So it’s nice to see he’s getting some recognition. 'MAX GROSZ, THE GENTLEMAN MONSTER', it says here. Boy they got that right! He was just a great old guy. Didn’t have any family, so we had him over for supper a lot. No, not Hollywood, this was in Encino, which in those days was way out in the sticks. I’m not sure why he chose to buy a place out there, although I’m glad he did, and that we met him, even with as strange as things got.

I only knew Max that one year. His last year, the last place he ever lived. I was just a kid, and he was… I keep thinking of him as old, seemed older than dirt to me at the time, but it says here he was only 62 when he committed suicide. Although I don’t think it was suicide...

No, not murder. I don’t even think he died but that he- Never mind! You’d think I was nuts if I told you what I thought.

Really? You do?! Okay, but like I say it’s not something anyone would believe.

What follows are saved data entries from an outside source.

/-! ## §3 L3-irr and T17 (CONJECTURES; the residual cruxes of the visibility / Selmer-transfer line) -/

/-- **L3-irr `KummerLineTransferLocIrrThree` (crux L3 `KummerLineIsFlatThree` on the LocIrr rows, in decidable
form; THEOREM-CANDIDATE since 2026-08-21 — follows from the written proof of T19 below ALONE: a good companion
`G` forces `W[3] ≅ G[3] ≅ V₀` globally, so FML-local is not needed (harvest-2 E88 §6.4); `@[conjecture]` tag
kept until a kernel proof).**  For a III* O5b curve `W` with `W[3]|G_{ℚ₃}` IRREDUCIBLE (24 526 of the 77 415
III* rows `N < 5·10⁵`) and a good — necessarily supersingular (`CompanionTypeLawThree`) — companion `G`: the
Kummer torsors agree, i.e. `κ_W` is the FLAT line of `ρ̄ ≅ G[3]|G_{ℚ₃}`.  (The a-priori obstruction — flat
`O_F`-models at `e = 4 > p − 1` are not unique — is bypassed by the ramification characterisation of the line.)
Not in print as a statement (Mazur–Rubin 2012 Thm 3.1 (iv), Česnavičius 2016 Thm 1.1 exclude additive
potentially good reduction at `p`).
CENSUS (EVIDENCE, KUM3LOC P-K3', pre-registered `gen5/KUM3LOC-PREREG.md`; result `gen5/kum3loc/KUM3LOC-RESULT.md` §3):
33 155 / 33 155 kept III* `LocIrr` ~ good-supersingular links of cc-eng-2's certified congruence screen (`N < 5·10⁵`) read
KUM-EQUAL — 0 KUM-DIFFERENT (= 0 kills), 0 RHOBAR-MISMATCH; rank patterns (0,0), (0,1), (0,2), (0,3) incl. rank-0 ~
rank-2 pairs (pilot: 20259a1 ~ 2251a1, 20691e1 ~ 2299b1, 28611f1 ~ 2023b1); 9 628 links computed twice, 0 disagreements.
[cite: MazurRubin2015SelmerCompanions, Thm. 3.1 and p. 3] [cite: Cesnavicius2016SelmerFlat, Thm. 1.1]
[evidence: census cell O5, o5-r1 GEN 5, KUM3LOC part B: 33 155/33 155 kept links EQUAL, 0 DIFFERENT] -/
@[conjecture] def KummerLineTransferLocIrrThree : Prop :=
  ∀ (W G : WeierstrassCurve ℚ) [W.IsElliptic] [W.IsGloballyMinimal] [G.IsElliptic] [G.IsGloballyMinimal],
    ClassO5 W 3 → SubTprime W 3 → LocIrr W 3 → W.HasIrreducibleModPGaloisRep 3 →
    padicValRat 3 W.Δ = 9 → IsCompanionAtThree W G → ¬ (3 ∣ G.conductorNorm ℤ) →
      ∀ x y x' y' : ℚ_[3], IsKummerBasePointThree W x y → IsKummerBasePointThree G x' y' →
        KummerTorsorsAgreeAtThree W G x x'

/-- **Locally twin at 3**: the 3-division quartic `Ψ₃^W` is irreducible over `ℚ₃` and `Ψ₃^X` acquires a root in
the quartic field `ℚ₃[X]/(Ψ₃^W)` — the decidable shadow of "the projective mod-3 representations of `G_{ℚ₃}` on the
four lines of `W[3]` and of `X[3]` are conjugate" (isomorphic quartic `G_{ℚ₃}`-sets of lines).  For two local `ρ̄`
of the flat supersingular inertial shape `ω₂ ⊕ ω₂³` this forces `W[3]|G_{ℚ₃} ≅ X[3]|G_{ℚ₃}`: the lifts of one
projective class are `{ρ̄, ρ̄ ⊗ u, ρ̄ ⊗ ω, ρ̄ ⊗ ωu}`, `ρ̄ ⊗ u ≅ ρ̄` (induced from `ℚ₉`), and `ρ̄ ⊗ ω` has shape
`ω₂⁵ ⊕ ω₂⁷`. [folklore] -/
def SameDivisionQuarticAtThree (W X : WeierstrassCurve ℚ) : Prop :=
  Irreducible (W.baseChange ℚ_[3]).Ψ₃ ∧
    ∃ θ : AdjoinRoot (W.baseChange ℚ_[3]).Ψ₃, aeval θ (X.baseChange ℚ_[3]).Ψ₃ = 0

/-- **T19a `SupersingularLocalClassUniqueThree` (THEOREM — PROVED in the kernel: `Summit.BirchSwinnertonDyer.Rank1Residual.O5.supersingularLocalClassUniqueThree_holds`, file `O5/SupersingularLocalClassUniqueThreeProofs.lean`, n1011-p05 GEN 11, p320863 commit 14294cb236c6, axioms standard; tame sharpening with the `III*` clause widened to `SubTprime ∨ good`: `sameDivisionQuarticAtThree_of_subTprime_or_good`, `O5/SupersingularLocalClassUniqueThreeTame.lean`; the `@[conjecture]` tag is RETIRED by cc-typer-5 GEN 14 (cc-lead GEN 52/53 (c16)), declaration byte-identical, docstring below = o5-r1's THEOREM-CANDIDATE text of record; TARGETS §O5 G5-4).**  ONE local class:
any two elliptic curves over `ℚ` each of which is either good supersingular at `3` or a III* O5b curve with
`Ψ₃` rootless over `ℚ₃` (= `LocIrr`, `LocalShapeTprimeThree`) are locally twin at `3` — indeed their `W[3]|G_{ℚ₃}`
are all isomorphic to ONE module `V₀ = Ind_{ℚ₉}^{ℚ₃}(ω₂ · μ₋₁)`.  Derivation (ours): the inertial shape is
`ω₂ ⊕ ω₂³` [Serre, good supersingular, `e = 1`; for III* via any good companion / `FlatMemberLawThree`], so
`ρ̄ ≅ Ind ψ` with `ψ = ω₂^{can} μ_m`; `det = ω` evaluated on `G_{ℚ₉}` gives `m² = 1` and on a Frobenius lift fixing
`(−3)^{1/8}` gives `−m = 1`, so `m = −1`; Mackey then leaves a single class.  CENSUS (EVIDENCE, KUM3LOC): not one
RHOBAR-MISMATCH among the (III* LocIrr, good supersingular) pairs of part B, and in P-K7 every sampled III* LocIrr
curve is locally twin with EVERY one of nine unrelated small-conductor supersingular curves (`a₃ ∈ {0, ±3}`):
2 250 / 2 250 pairs (250 curves × 9), plus 300 / 300 III* curves with no congruence partner and 1 000 / 1 000 RANDOM local III*
curves in Tate form against 17a1 (P-K7d, P-K8) — every KUM-EQUAL reading certifies the module isomorphism (RESULT §0).
`SameDivisionQuarticAtThree` certifies the PROJECTIVE class only (identical for `V₀` and `V₀ ⊗ ω`); the LINEAR class
of the III*-clause without a companion is harvest-2 E88 §6.2 (FML-local, DERIVED 2026-08-21: III* ∧ LocIrr ⟹ `V₀`,
III ∧ LocIrr ⟹ `V₀ ⊗ ω`, from the Galois twist of the formal parameter of the good model over `ℚ₃^{nr}(3^{1/4})`).
AMENDMENT 2: the LINEAR class for ALL FOUR symbols is o5-r1 GEN 6 v2 Thm 2 (`gen6/T19-PROOF-v2.md` §4, CHECKED harvest-2 E90 R5):
inertia acts by `ω₂^{1−2m}`, `m = v₃(Δ_min)/3` — good-ss/III* ↦ `V₀`, III/I₀*-ss ↦ `V₁ = V₀ ⊗ ω` (nodes T20–T22, `O5KummerLineTwisted.lean`).
[cite: Serre1972, §1.11 Prop. 12] [evidence: census cell O5, o5-r1 GEN 5, KUM3LOC part B + P-K7/P-K7d/P-K8 (kit j133939 j133940 j134028 j134065): 0 + 0 + 0 RHOBAR-MISMATCH on III* pairs] -/
def SupersingularLocalClassUniqueThree : Prop :=
  ∀ (E E' : WeierstrassCurve ℚ) [E.IsElliptic] [E.IsGloballyMinimal] [E'.IsElliptic] [E'.IsGloballyMinimal],
    ((ClassO5 E 3 ∧ SubTprime E 3 ∧ padicValRat 3 E.Δ = 9) ∨ ¬ (3 ∣ E.conductorNorm ℤ)) →
    ((ClassO5 E' 3 ∧ SubTprime E' 3 ∧ padicValRat 3 E'.Δ = 9) ∨ ¬ (3 ∣ E'.conductorNorm ℤ)) →
    (∀ r : ℚ_[3], ¬ ((E.baseChange ℚ_[3]).Ψ₃).IsRoot r) → (∀ r : ℚ_[3], ¬ ((E'.baseChange ℚ_[3]).Ψ₃).IsRoot r) →
      SameDivisionQuarticAtThree E E'

/-- **T19 `KummerLineUniversalThree` (the INTRINSIC form of L3-irr; TARGETS §O5 G5-4) — THEOREM-CANDIDATE since
2026-08-21: complete written proof from printed inputs = o5-r1 `gen5/T19-PROOF-SKETCH.md` §0–§4 CHECKED R1–R4 ✓ by
harvest-2 E88 (`gen41/E88-T19-check.md` §1–§5) + E88 §6.2 (FML-local) + §6.4 (closing steps); `@[conjecture]` TAG
KEPT until a KERNEL proof (lane rule).**  Let `V₀` be the unique flat-supersingular local 3-torsion module (T19a)
and `ℓ₀ := H¹_fl(ℤ₃, 𝒢₀) ⊂ H¹(ℚ₃, V₀)` (`dim = 2`, four lines).  STATEMENT: every III* O5b curve `W` with
`W[3]|G_{ℚ₃}` irreducible has Kummer line `ℓ₀` — decidably: its Kummer torsor agrees with that of ANY good
supersingular `G`.  PROOF (paper): `L := ℚ₃(V₀) = ℚ₉(3^{1/8})`, `Gal(L/ℚ₃) = SD₁₆` of order prime to 3, so
`H¹(ℚ₃, V₀) = Hom_G(L^×⊗𝔽₃, V₀)` and a class `c` cuts out a `V₀`-extension `M_c/L`; the cube map on the unit
filtration (`θ₀ = 1` as `ϖ⁸ = 3` [FesenkoVostokov I (5.7)–(5.8); Serre, Corps locaux XIV Prop. 9]) leaves `V₀`
in `L^×⊗𝔽₃` exactly at levels `{1, 11}` (`V₀⊗ω`: `{5, 7}`), so by reciprocity `U^{(i)} ↠ Gal^{i}` [Serre XV §2
Thm 2] and Herbrand (`ψ_{L/ℚ₃}(w) = 8w`) ONE line `ℓ*` has `ℚ₃`-upper break `1/8`, the other three `11/8`.
Fontaine's Théorème A in Serre numbering — `G_K^{v} = 1` on a finite flat `O_K`-group scheme killed by `p^n` for
`v > e(K)(n + 1/(p−1)) − 1`, ANY `e` [Fontaine1985 Thm A; restated with the numbering shift `G^{(m)} = G^{m−1}` in
Yoshida arXiv:0905.1171 p. 3 and Hattori arXiv:0801.2149 p. 3] — applied to the torsor-generated scheme
`Γ = ⨆ₖ [3]⁻¹(kP̃)` (finite flat, `3Γ = 0`, `ℚ₃(Γ) = M_c`; E88 §2) over `ℤ₃` for good `G` (breaks `≤ 1/2`) and over
`O_K`, `K = ℚ₃(3^{1/4})`, for `W` (tame `e = 4` ⟹ good over `K`; `K`-breaks `≤ 5 < 11/2`) gives `κ_G = κ_W = ℓ*`
(margin `1/2`; the different form of Thm A would NOT suffice: `105/18 < 6`).  The binders certify `W[3] ≅ V₀`
by FML-local (E88 §6.2, DERIVED): on the good model over `ℚ₃^{nr}(3^{1/4})` the Galois twist of the formal
parameter is `t(gP) = (g(ϖ)/ϖ)^{±1}·g(t(P))` (`+` III*, `−` III); `LocIrr ⟺` no canonical subgroup (Katz–Lubin)
⟹ all eight 3-torsion parameters have `v₃ = 1/8` and their leading terms give `W[3]|_I = {ω₂, ω₂³} = V₀`
(III*) resp. `{ω₂⁵, ω₂⁷} = V₀⊗ω` (III).  Numerical shadow: the P-K10 torsor discriminant `d3 = 8 + s ∈ {9, 15}`
(`O5/O5TorsorDiscriminant.lean`).  Not in print as a statement [Mazur–Rubin / Česnavičius exclude additive
potentially good at `p`; CDT 1999 §4–5 / Savitt 2005 is bypassed].
CENSUS (EVIDENCE, pre-registered P-K7 / P-K7d / P-K8, KUM3LOC Addenda 5–7; `gen5/kum3loc/KUM3LOC-RESULT.md` §5): against
UNRELATED supersingular curves the Kummer torsors agree on 2 250 / 2 250 (linked III* × panel of 9), 300 / 300 (unlinked III* ×
17a1) and 1 000 / 1 000 (random local III* × 17a1) pairs — 0 KUM-DIFFERENT; the 550 type-III (`V₀ ⊗ ω`) control pairs never agree.
[cite: Fontaine1985, Thm. A] [cite: Yoshida2009, p. 3] [cite: Hattori2008, p. 3] [cite: Serre1979, Ch. XIV §4 Prop. 9, Ch. XV §2 Thm. 2, Ch. IV §3]
[cite: ConradDiamondTaylor1999, §4–5] [cite: Savitt2005, Thm. 1.2 / §3] [evidence: census cell O5, o5-r1 GEN 5, KUM3LOC P-K7/P-K7d/P-K8 (kit j133939 j133940 j134028 j134065) + part B (33 155/33 155 kept links)] -/
@[conjecture] def KummerLineUniversalThree : Prop :=
  ∀ (W G : WeierstrassCurve ℚ) [W.IsElliptic] [W.IsGloballyMinimal] [G.IsElliptic] [G.IsGloballyMinimal],
    ClassO5 W 3 → SubTprime W 3 → LocIrr W 3 → padicValRat 3 W.Δ = 9 →
    ¬ (3 ∣ G.conductorNorm ℤ) → (∀ r : ℚ_[3], ¬ ((G.baseChange ℚ_[3]).Ψ₃).IsRoot r) →
      ∀ x y x' y' : ℚ_[3], IsKummerBasePointThree W x y → IsKummerBasePointThree G x' y' →
        KummerTorsorsAgreeAtThree W G x x'

/-- **T17 `CleanSelmerTransferThree` (CONJECTURE; TARGETS §O5 G4-8 (b)).**  For a III* O5b curve `W` with
irreducible `ρ̄_{W,3}`, a GOOD companion `G` at `3`, and a CLEAN pair — `H⁰(ℚ_ℓ, ρ̄) = 0` at every prime `ℓ ≠ 3`
of `N_W N_G` (so `H¹(ℚ_ℓ, ρ̄) = 0` there and the two mod-3 Selmer groups inside `H¹(ℚ, ρ̄)` differ at most in the
local condition at `3`) — the 3-Selmer groups have the same order.  T17 ⟸ (L3 = T18″ on reducible rows, proved;
`KummerLineTransferLocIrrThree` on LocIrr rows) + the clean-local lemma + `selmerGroup_eq_of_algHom`-type transport.
USE (o5-r2's visibility side, per row): with a clean RANK-2 companion, `#Sel₃(W) ≥ 9` descent-free, and Kato's
additive rank-0 bound closes `BSD₃(W)` for the 123 'r2-clean' III* curves of G4-8 (all 135 links of the 36 webs EXACTLY
certified `W[3] ≅ G[3]` by cc-eng-2's X3E, 2026-08-21).  CENSUS (EVIDENCE): BSD-shadow on
2 158 / 2 158 clean pairs (G4-8 (b)); BSD-free test = ask A-O5-S2 (sel3ct, cc-eng-4; predictions frozen in
`gen4/sel3ct-A-O5-S2/README.md`).  Why it might fail: only through L3-irr (the reducible case is T18″).
TREE FACTS FOR THE ASSEMBLY (harvest-2 GEN 39, E86 — added at landing at o5-r1's request; import, do not restate):
the local condition `κ_W` IS the tree's `WeierstrassCurve.kummerLocalConditionAt W 3 ℚ_[3]`, with its order for ANY
reduction type (`Literature/NumberTheory/EllipticCurves/LocalKummerMap.lean`, `natCard_kummerLocalConditionAt_adicCompletion`);
Kummer images are isotropic for the Weil cup product (PROVED, `KummerImageIsotropyProofs.lean`,
`kummerClass_cupProduct_kummerClass_eq_zero_holds`) and maximal isotropic / their own annihilator modulo the local
Euler-characteristic count (`LocalTateDualityOrderForE.lean`, `forall_mem_kummerLocalConditionAt_weilCupProduct_eq_zero_iff_of_eulerChar`;
`LocalEulerCharacteristicTorsion.lean`, `…_iff_of_localEuler`); the parity comparison of two self-dual Selmer structures
differing at one place — KMR §3 Thm. 3.9 = Mazur–Rubin 2007 Thm. 1.4 at odd `p` — is PROVED on abstract data
(`QuadraticSelmerStructure.lean`: `QuadraticSelmerStructure.finrank_selmerGroup_sub_modEq`,
`even_finrank_selmerGroup_add_sum`; input `IsSelfDualAt` ⇐ the Poitou–Tate named fact `poitouTate_selmerStructure_duality`
of `GaloisCohomology/PoitouTateSelmerStructures.lean`); `p`-parity = `Literature.NumberTheory.EllipticCurves.p_parity` /
`selmerCorank_mod_two_eq` (`BSDSelmer.lean`, Dokchitser–Dokchitser 2010, with the `…Proofs` derivations); and Mazur–Rubin
2007 Prop. 2.1 (Cassels–Tate alone: `dim Sel₃ ≡ r + dim E(ℚ)[3] (mod 2)`) makes the CLEAN-pair parity test of G4-8 /
E86 §3.5 unconditional.  E86's verdict on L3 itself: NOT IN PRINT (Poonen–Rains 2012 Prop. 4.12 = good reduction;
Mazur–Rubin 2015 Rem. 5.9 / Česnavičius 2016 §2 stop at semiabelian reduction at `v ∣ p`).
[cite: MazurRubin2015SelmerCompanions, Thm. 3.1] [evidence: census cell O5, o5-r1 GEN 4 G4-8: 2 158/2 158 BSD-shadow; A-O5-S2 GRH 3-descent (cc-eng-4, two engines): dim Sel₃ as pre-registered on 291/293 rows + 2 within the allowed set, 0 deviations] -/
@[conjecture] def CleanSelmerTransferThree : Prop :=
  ∀ (W G : WeierstrassCurve ℚ) [W.IsElliptic] [W.IsGloballyMinimal] [G.IsElliptic] [G.IsGloballyMinimal],
    ClassO5 W 3 → SubTprime W 3 → W.HasIrreducibleModPGaloisRep 3 → padicValRat 3 W.Δ = 9 →
    IsCompanionAtThree W G → ¬ (3 ∣ G.conductorNorm ℤ) →
    (∀ (ℓ : ℕ) (hℓ : ℓ.Prime), ℓ ≠ 3 → (ℓ : ℤ) ∣ W.conductorNorm ℤ * G.conductorNorm ℤ →
        @NoLocalThreeTorsionAt W ℓ ⟨hℓ⟩) →
      Nat.card (W.selmerGroup 3) = Nat.card (G.selmerGroup 3)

The only person I ever told this to was my wife Donna, and she just shook her head, made some joke about my sanity. At least I hope she was kidding. And I don’t really know if I even believe it myself, it’s so crazy. Like a ghost story, or some kind of do-it-yourself reincarnation or- Hell, I don't know! So don’t say I didn’t warn you. I mean Tammy Kirby, for God’s sake!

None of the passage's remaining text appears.